Exercise description: Count the lines below that contain "Fintype". Answer with the number alone.

>>

import Mathlib.Analysis.CStarAlgebra.Matrix
import Mathlib.Analysis.Matrix.Spectrum
import Mathlib.Analysis.Normed.Algebra.MatrixExponential
import Mathlib.LinearAlgebra.Eigenspace.Basic
import Mathlib.Analysis.InnerProductSpace.Projection.Basic
import Mathlib.LinearAlgebra.Matrix.Trace
import Mathlib.Analysis.Matrix.Order
import Mathlib.Analysis.Matrix.HermitianFunctionalCalculus
import Mathlib.Analysis.SpecialFunctions.ContinuousFunctionalCalculus.ExpLog.Basic
import Literature.Analysis.UnboundedOperators.SpectralGap
import Literature.MathematicalPhysics.QuantumLattice.HubbardWave0
import HarnessLib

-- provenance: harness21/H21/H21/Prelude/QLatticeAQFT/FinDimSpectrum.lean @ 3921232 (interim HEAD d8f2665); M5 mechanical rewrite
/-!
# Finite-dimensional spectral vocabulary for Hermitian matrices

Trunk: QLatticeAQFT (Part Q, prelude item Q1 `FinDimSpectrum`; notions `spectral_gap_findim`,
`quantum_gibbs_state_findim`). Consumers: the finite-volume quantum-lattice statements of the
`hubbard` family (Lieb–Schultz–Mattis, AKLT, Michalakis–Zwolak stability, Koma–Tasaki, ...).

Following the trunk convention "operators are matrices", a finite-volume Hamiltonian is a matrix
`H : Matrix n n ℂ` acting on `n → ℂ` (or `EuclideanSpace ℂ n`) by `Matrix.mulVec`. This file
provides

* the **ground energy / spectral gap** vocabulary `Matrix.groundEnergy`, `Matrix.spectralGap`,
  `Matrix.HasSpectralGap`, obtained by *transport* along Mathlib's star-algebra equivalence
  `Matrix.toEuclideanCLM : Matrix n n ℂ ≃⋆ₐ[ℂ] (EuclideanSpace ℂ n →L[ℂ] EuclideanSpace ℂ n)`
  from the bounded-operator vocabulary of `Literature.Prelude.UnbddOp.SpectralGap`
  (`ContinuousLinearMap.groundEnergy/spectralGap/HasSpectralGap`); the ground eigenspace
  `Matrix.groundSpace`, its dimension `Matrix.groundStateDegeneracy`, `Matrix.HasUniqueGroundState`,
  `Matrix.IsGroundStateVector`;
* the **clustered / degenerate gap** `Matrix.HasClusterGap A m w Δ` (`m` eigenvalues, counted with
  multiplicity, in the window `[E₀, E₀ + w]`, all others `≥ E₀ + w + Δ`) and
  `Matrix.HasDegenerateGap A m Δ := ∃ w, HasClusterGap A m w Δ`, phrased through Mathlib's
  `Matrix.IsHermitian.eigenvalues` (Michalakis–Zwolak, CMP 322 (2013) §2; Bravyi–Hastings–
  Michalakis 2010). These are deliberately **not** called `HasSpectralGapAbove`:
  `LinearPMap.HasSpectralGapAbove A V E₀ Δ` of `Literature.Prelude.UnbddOp.SpectralGap` has a different
  signature (a ground submodule `V` and energy `E₀` as arguments);
* orthogonal projections as matrices `Literature.QLattice.projMatrix K` (via Mathlib's
  `Submodule.starProjection`), the ground-state projection `Matrix.groundProj`, the (tracial)
  ground-state functional `Matrix.groundStateFunctional A : Matrix n n ℂ →ₗ[ℂ] ℂ`,
  `O ↦ tr (P O) / tr P`, and the sector energy `Matrix.minEnergyOn A K`;
* the **quantum Gibbs state** at inverse temperature `β`: `Matrix.gibbsWeight β H = e^{-βH}`
  (Mathlib's `NormedSpace.exp`), `Matrix.partitionFn β H = tr e^{-βH}`,
  `Matrix.gibbsState β H : Matrix n n ℂ →ₗ[ℂ] ℂ`, `A ↦ tr (e^{-βH} A) / Z`, and the thermal
  two-point function `Matrix.thermalCorr β H A B = ⟨A B⟩_β`
  (Bratteli–Robinson II §5.3.1; Tasaki (2020) §2 and App. A).

Sources: H. Tasaki, *Physics and Mathematics of Quantum Many-Body Systems* (2020), §2.1–2.2 and
App. A.2; O. Bratteli–D. Robinson, *Operator Algebras and Quantum Statistical Mechanics II*,
§5.3.1; S. Michalakis–J. Zwolak, *Stability of frustration-free Hamiltonians*, CMP 322 (2013),
§2; Reed–Simon IV §XIII.1 (min–max).

## Mathlib

Used without redefinition (all grepped in the pinned source): `Matrix.toEuclideanCLM`
(`Mathlib.Analysis.CStarAlgebra.Matrix`), `Matrix.IsHermitian.eigenvalues₀/eigenvalues`
(antitone: `Matrix.IsHermitian.eigenvalues₀_antitone`), `Module.End.eigenspace`, `Matrix.toLin'`,
`Submodule.starProjection` (+ `isSelfAdjoint_starProjection`,
`Submodule.isIdempotentElem_starProjection`), `Matrix.traceLinearMap`, `LinearMap.mulLeft`,
`NormedSpace.exp` (no field argument at this pin), `WithLp.linearEquiv`, `Matrix.PosSemidef`,
and the operator norm scope `Matrix.Norms.L2Operator`; for the proofs also `AlgEquiv.spectrum_eq`,
`Matrix.IsHermitian.spectrum_eq_image_range`, `LinearMap.IsSymmetric.card_filter_eigenvalues_eq`
(eigenvalue multiplicity = eigenspace dimension), the matrix order/C⋆-structure of
`Mathlib.Analysis.Matrix.Order` (`IsSelfAdjoint.exp_nonneg`, `PosSemidef.posDef_iff_isUnit`,
`Matrix.isUnit_exp`) and the Hermitian functional calculus `Matrix.IsHermitian.cfc_eq`
(`e^{-βH} = U diag(e^{-βλᵢ}) U⋆`). Mathlib has no ground energy / spectral
gap / Gibbs state vocabulary for matrices (searched `groundEnergy`, `spectralGap`, `gibbs`,
`partitionF`, `Gibbs`).

## Design choices

* Declarations taking a matrix as first explicit argument are deliberate dot-notation extensions
  in Mathlib's `Matrix` namespace (trunk outline, Part Q header); `projMatrix` lives in
  `Literature.QLattice`; the Wave0 bridge lemma lives in `Literature.Hubbard`.
* Everything is over `ℂ` and `[Fintype n] [DecidableEq n]`, the generality the consumers need
  (`IsHermitian.eigenvalues` needs `DecidableEq`; `toEuclideanCLM` needs `Fintype`).
* `groundEnergy`, `spectralGap`, `minEnergyOn` are `sInf`s with documented junk values, paired
  with the predicates `HasSpectralGap`, `HasClusterGap` (which carry hermiticity and pin `E₀`
  to an actual eigenvalue).
* `groundStateFunctional` and `gibbsState` are honest `ℂ`-linear maps `(tr P)⁻¹ • (tr ∘ (P * ·))`;
  no `sorry` in any definition.
* This Prelude file imports the Statements file `Literature.Statements.Hubbard.Wave0` only for the bridge
  lemma `Literature.MathematicalPhysics.QuantumLattice.groundEnergy_eq_minEnergyOn` (outline §0 precedent).
-/

noncomputable section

<<

Your response: 2